- _Stored data_
╔══

/-- **The two spellings of `E_φ ⊗ K` agree: `K[a_K | a ∈ E_φ]` has underlying `K`-module `span_K {a_K}`** (here from the double
centralizer on `K`-points, for polarizable `H`; the tree's `mem_adjoin_baseChange_endAlg_iff_mem_span` of
`Motives/HodgeStructureLefschetzGroupExteriorInvariants` proves it for every `H` by multiplicativity of `a ↦ a_K`).
[cite: Milne1999LefschetzClasses, §1 Remark 1.2 (p. 643) and Remark 1.6 (p. 644)] -/
theorem mem_adjoin_baseChange_endAlg_iff_mem_span' (hH : H.IsPolarizable) (f : Module.End K (K ⊗[ℚ] V)) :
    f ∈ Algebra.adjoin K (Set.range fun a : H.endAlg => (a : Module.End ℚ V).baseChange K) ↔
      f ∈ Submodule.span K (Set.range fun a : H.endAlg => (a : Module.End ℚ V).baseChange K) := by
  refine ⟨fun hf => ?_, fun hf => Algebra.span_le_adjoin K _ hf⟩
  rw [← centralizer_centralizer_endAlg_baseChange_eq_adjoin K H hH, Subalgebra.mem_centralizer_iff] at hf
  rw [← forall_centralizer_endAlg_baseChange_comm_iff_mem_span_baseChange_endAlg' K H hH f]
  intro c hc
  exact (hf (c.baseChange K) (baseChange_mem_centralizer_endAlg_baseChange₅₄ K H hc)).symm

/-! ## §3 The centre on `K`-points: `Z(C(H)(K)) = (E_φ ⊗ K) ∩ C(H)(K) = Z(E_φ) ⊗ K` -/

/-- **A MEMBER OF `C(H)(K)` IS CENTRAL IFF IT LIES IN `E_φ ⊗ K`** (polarizable `H`): `z ∈ C(H)(K)` commutes with `C(H)(K)` iff
`z ∈ Z_{End_K(K ⊗ V)}(C(H)(K)) = K[a_K | a ∈ E_φ]`. [cite: Milne1999LefschetzClasses, §1 Remark 1.2 (p. 643) and Remark 1.6 (p. 644)]
[cite: Zarhin2018SuperellipticJacobians, §4 Thm. 4.1 (arXiv p. 10: "the centers of ℬ and 𝒵_𝒜(ℬ) do coincide")] -/
theorem mem_center_centralizer_endAlg_baseChange_iff (hH : H.IsPolarizable)
    (z : Subalgebra.centralizer K ((fun a : Module.End ℚ V => a.baseChange K) '' (H.endAlg : Set (Module.End ℚ V)))) :
    z ∈ Subalgebra.center K (Subalgebra.centralizer K
        ((fun a : Module.End ℚ V => a.baseChange K) '' (H.endAlg : Set (Module.End ℚ V)))) ↔
      (z : Module.End K (K ⊗[ℚ] V)) ∈
        Algebra.adjoin K (Set.range fun a : H.endAlg => (a : Module.End ℚ V).baseChange K) := by
  rw [Subalgebra.mem_center_iff, ← centralizer_centralizer_endAlg_baseChange_eq_adjoin K H hH, Subalgebra.mem_centralizer_iff]
  constructor
  · intro h g hg
    exact congrArg Subtype.val (h ⟨g, hg⟩)
  · intro h b
    exact Subtype.ext (h b b.2)
/-- **DENSITY COROLLARY**: `[θ_Ψ]` lies in the closure of any set `S ⊆ L²(X)` containing the classes `[θ_{Ψ_n}]` of all its truncations — so in ★ F2b's head the generators may be restricted to
BOUNDED test functions supported in the sets `A_n` of any right-`N_i(𝔸)`-stable Borel exhaustion (and left-`K`-invariant when the `A_n` are left-`K`-stable, `truncate_mul_left`).
[cite: MoeglinWaldspurger1995, II.1.2] -/
theorem toLp_pseudoEisenstein_mem_closure_of_truncate_mem (hAm : ∀ n, MeasurableSet (A n)) (hAmono : Monotone A) (hAU : ∀ g : 𝒢.Adelic, ∃ n, g ∈ A n)
    (hAN : ∀ n (g : 𝒢.Adelic) (u : 𝔓.radical i), g ∈ A n → g * u ∈ A n)
    {Ψ : 𝒢.Adelic → ℂ} (hΨm : Measurable Ψ) (hΨ : ∀ (g : 𝒢.Adelic) (u : 𝔓.radical i), Ψ (g * u) = Ψ g)
    (h2 : ∫⁻ x, (∑' q : 𝒢.quotientSubgroup ⧸ (𝔓.radical i).subgroupOf 𝒢.quotientSubgroup,
        ‖Ψ ((Quotient.out x : 𝒢.Adelic) * ((q.out : 𝒢.quotientSubgroup) : 𝒢.Adelic))‖ₑ) ^ 2 ∂μ < ∞)
    {S : Set (𝒢.L2 μ)} (hS : ∀ n : ℕ, (memLp_two_pseudoEisenstein_automorphicQuotient 𝒢 𝔓 i μ (measurable_truncate 𝒢 A hAm hΨm n) (truncate_mul_radical 𝒢 𝔓 i A hAN hΨ n)
        (lintegral_tsum_enorm_truncate_sq_lt_top 𝒢 𝔓 i μ A n h2)).toLp _ ∈ S) :
    (memLp_two_pseudoEisenstein_automorphicQuotient 𝒢 𝔓 i μ hΨm hΨ h2).toLp _ ∈ closure S :=
  mem_closure_of_tendsto (tendsto_toLp_pseudoEisenstein_truncate 𝒢 𝔓 i μ A hAm hAmono hAU hAN hΨm hΨ h2) (Eventually.of_forall hS)

end Summit.HodgeConjecture.HodgeConjecture.Cruxes.H413.K2E1PseudoEisensteinTruncationDensityU

end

╚══

- _TASK BRIEF_
Exactly the lines above from the one with "theorem mem_adjoin_baseChange_endAlg_iff_mem_span' (hH" to the one with "z ∈ Subalgebra.center", both included, are to be quoted; leave the rest out.

- _THE ANSWER_
theorem mem_adjoin_baseChange_endAlg_iff_mem_span' (hH : H.IsPolarizable) (f : Module.End K (K ⊗[ℚ] V)) :
    f ∈ Algebra.adjoin K (Set.range fun a : H.endAlg => (a : Module.End ℚ V).baseChange K) ↔
      f ∈ Submodule.span K (Set.range fun a : H.endAlg => (a : Module.End ℚ V).baseChange K) := by
  refine ⟨fun hf => ?_, fun hf => Algebra.span_le_adjoin K _ hf⟩
  rw [← centralizer_centralizer_endAlg_baseChange_eq_adjoin K H hH, Subalgebra.mem_centralizer_iff] at hf
  rw [← forall_centralizer_endAlg_baseChange_comm_iff_mem_span_baseChange_endAlg' K H hH f]
  intro c hc
  exact (hf (c.baseChange K) (baseChange_mem_centralizer_endAlg_baseChange₅₄ K H hc)).symm

/-! ## §3 The centre on `K`-points: `Z(C(H)(K)) = (E_φ ⊗ K) ∩ C(H)(K) = Z(E_φ) ⊗ K` -/

/-- **A MEMBER OF `C(H)(K)` IS CENTRAL IFF IT LIES IN `E_φ ⊗ K`** (polarizable `H`): `z ∈ C(H)(K)` commutes with `C(H)(K)` iff
`z ∈ Z_{End_K(K ⊗ V)}(C(H)(K)) = K[a_K | a ∈ E_φ]`. [cite: Milne1999LefschetzClasses, §1 Remark 1.2 (p. 643) and Remark 1.6 (p. 644)]
[cite: Zarhin2018SuperellipticJacobians, §4 Thm. 4.1 (arXiv p. 10: "the centers of ℬ and 𝒵_𝒜(ℬ) do coincide")] -/
theorem mem_center_centralizer_endAlg_baseChange_iff (hH : H.IsPolarizable)
    (z : Subalgebra.centralizer K ((fun a : Module.End ℚ V => a.baseChange K) '' (H.endAlg : Set (Module.End ℚ V)))) :
    z ∈ Subalgebra.center K (Subalgebra.centralizer K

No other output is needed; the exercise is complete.